I mean if you can’t believe that looking through a mirror and lens, and seeing the rings of Saturn can’t convince you it’s there… well we have words for that: delusional and psychotic. And people used to get hospitalized for it.
It can convince you that something’s there, but that doesn’t mean it’s a planet. You believe it’s a planet because of what you were taught in school, and maybe that all the things you were taught were consistent and reinforced each-other so it made sense. To the ancient Romans, it was a god, and we still celebrate that god at christmas (a.k.a. saturnalia). What you can see using a telescope is a circle-shaped thing with ring-shaped things around it. But, to decide that’s a planet means trusting that that object is in fact multiple times the size of the entire planet earth and more than a billion km away. What have you personally done to verify that the mass of Saturn is actually accurate? Are you just trusting what you were taught, or have you actually verified those claims?
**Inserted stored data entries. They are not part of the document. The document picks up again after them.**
import Summits.Ventures.AbcSig.Rows.XTemplateBC6
import Summits.Ventures.AbcSig.Rows.XTemplateBC
import Summits.Ventures.AbcSig.Levels.N289
import Summits.Ventures.AbcSig.Rows.XTemplateE3

/-!
# Venture AbcSig — ROW `Xn64Yn17Z2`: `xⁿ + 64 yⁿ = 17 z²` (FAMILY C1b, `α = 6`; GENERATED by p-lean gen3/leanrow_c1b6.py)

E-VARIANT (p-lean g6 `gen6/e3patch.py`; ERRATA E3 form): same statement as `xrow_Xn64Yn17Z2` with ONE more named CITED hypothesis `(hE3 : M.E3Package)` (`Recipes/E3Package.lean`: referee record E3-LEVEL-LEMMA — for `ord₂ B = 6` and `y` even the level-lowered newform sits at the ODD level) and WITHOUT the printed-reading level 578: the sub-class `y` even is sieved at the level 289 like the rows of record do (R3 'Serre level → core (decisive); the 2·core sieve is informational'), so the `DataComplete 578` hypothesis and the uncertified cited survivors of level 578 (citation-backing audit plean/g5/THETAVERIFY-RECORD.md Part C, class INFORMATIONAL-LEVEL) are gone; templates `Rows/XTemplateE3.lean`.
HONEST FRAMING. A row of a COMPUTATION cell (`pub-abcsig`); a CONDITIONAL theorem, no claim on ABC or any summit.
Hypotheses: `BS04Package` (CITED: [BS04] Lemma 3.3 + (3.1) + Lemma 4.2), `DataComplete` at the levels
289 = 17² (`y` odd, case (v₆)) and 578 = 2·17² (`y` even, case (v₇)) (COMPUTED, certified level files), `Refines…` of
kernel module certificates (COMPUTED) if any, and the listed per-orbit exclusions `hX_…` (CITED; the row of record's R3/R5
name the module / printed argument per orbit: M4 Kraus certificates, M6c, [BS04, Prop. 4.4 / 4.6]). Everything else is
kernel-checked (`Rows/XTemplateBC6.lean`, `Rows/XTemplateBC.lean`, `Levels/N….lean`).
Exponent range: prime `n ≥ 7`, n ∉ [17]; `x·y ≠ ±1`.
Row of record: `census/rows/C1b/C1b-C17-a6.md` (sha16 `3abc7a50871df606`; R8-signed by referee ref-g20, 2026-08-22T23:18Z); p1's statement of record: the conjunct `Rows.C1bCell 17 (fun _ α => α = 6) 7 ∅` of `Rows.C1bSmallAlphaSigned` (`Rows/StatementsC1b.lean`). Level 289 = 17² generated on the hub from the census level file (engine-1 Sturm file). Residual exponents of OUR kernel sieve that the row closes by a module (M4 Kraus — family-specific —, M6 / M6c, [BS04, Prop. 4.4 / 4.6]) enter as the named hypotheses `hX_… : n ∈ [...] → M.Excludes …` (CITED), as do rational orbits not eliminable by the sieve (all n).
-/

namespace Summit.Ventures.AbcSig

/-- Row `Xn64Yn17Z2`: no primitive solution of `xⁿ + 64 yⁿ = 17 z²` with `x·y ≠ ±1` for prime `n ≥ 7`, `n ∉ [17]`,
conditional on the named hypotheses. -/
theorem xrow_Xn64Yn17Z2XE (M : NewformModel) (hP : M.BS04Package) (hE3 : M.E3Package)
    (hD289 : M.DataComplete 289 level289Orbits)
    (n : ℕ) (hn : n.Prime) (hmin : 7 ≤ n) (hres : n ∉ ([17] : List ℕ))
    (hX_orbit_289_1 : M.Excludes 289 orbit_289_1
      (famBC 6 17 n (fun _ b => ¬ 2 ∣ b)))
    (hX_orbit_289_1e : M.Excludes 289 orbit_289_1
      (famBC 6 17 n (fun _ b => 2 ∣ b)))
    (x y z : ℤ) (hxy1 : x * y ≠ 1) (hxy2 : x * y ≠ -1) : ¬ IsPrimitiveSolution 1 (2 ^ 6) 17 n x y z := by
  have h7 : 7 ≤ n := by omega
  have hC : Nat.Prime 17 := by norm_num
  have hsq : Squarefree (17 : ℕ) := (Nat.prime_iff.mp hC).squarefree
  have hnC : ¬ n ∣ 17 := by
    intro h
    simp only [List.mem_cons, List.not_mem_nil, or_false] at hres; rcases (Nat.dvd_prime hC).mp h with h1 | h1 <;> omega
  by_cases hy : 2 ∣ y
  · exact xbranchBC_v7E3 17 hsq (by decide) M hP hE3 hD289 n hn h7 hnC
      (level289_sieve n hn h7 (fun o => M.Excludes 289 o
      (famBC 6 17 n (fun _ b => 2 ∣ b)) ∨ M.ExcludesStd 289 o n) (Or.inl hX_orbit_289_1e))
      x y z hy hxy1 hxy2
  · exact xbranchBC_v6 17 hsq (by decide) M hP hD289 n hn h7 hnC
      (level289_sieve n hn h7 (fun o => M.Excludes 289 o
      (famBC 6 17 n (fun _ b => ¬ 2 ∣ b)) ∨ M.ExcludesStd 289 o n) (Or.inl hX_orbit_289_1))
      x y z hy hxy1 hxy2

end Summit.Ventures.AbcSig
Homosexuality used to be considered a psychiatric disorder, so I wouldn’t go by what people used to get hospitalized for. That’s just another example of how common knowledge, or “things everyone believes to be true” can change over time.
As I said, we can’t verify everything ourselves. We have to trust other people, and while it’s good to question what we think we know, we can’t question everything all the time.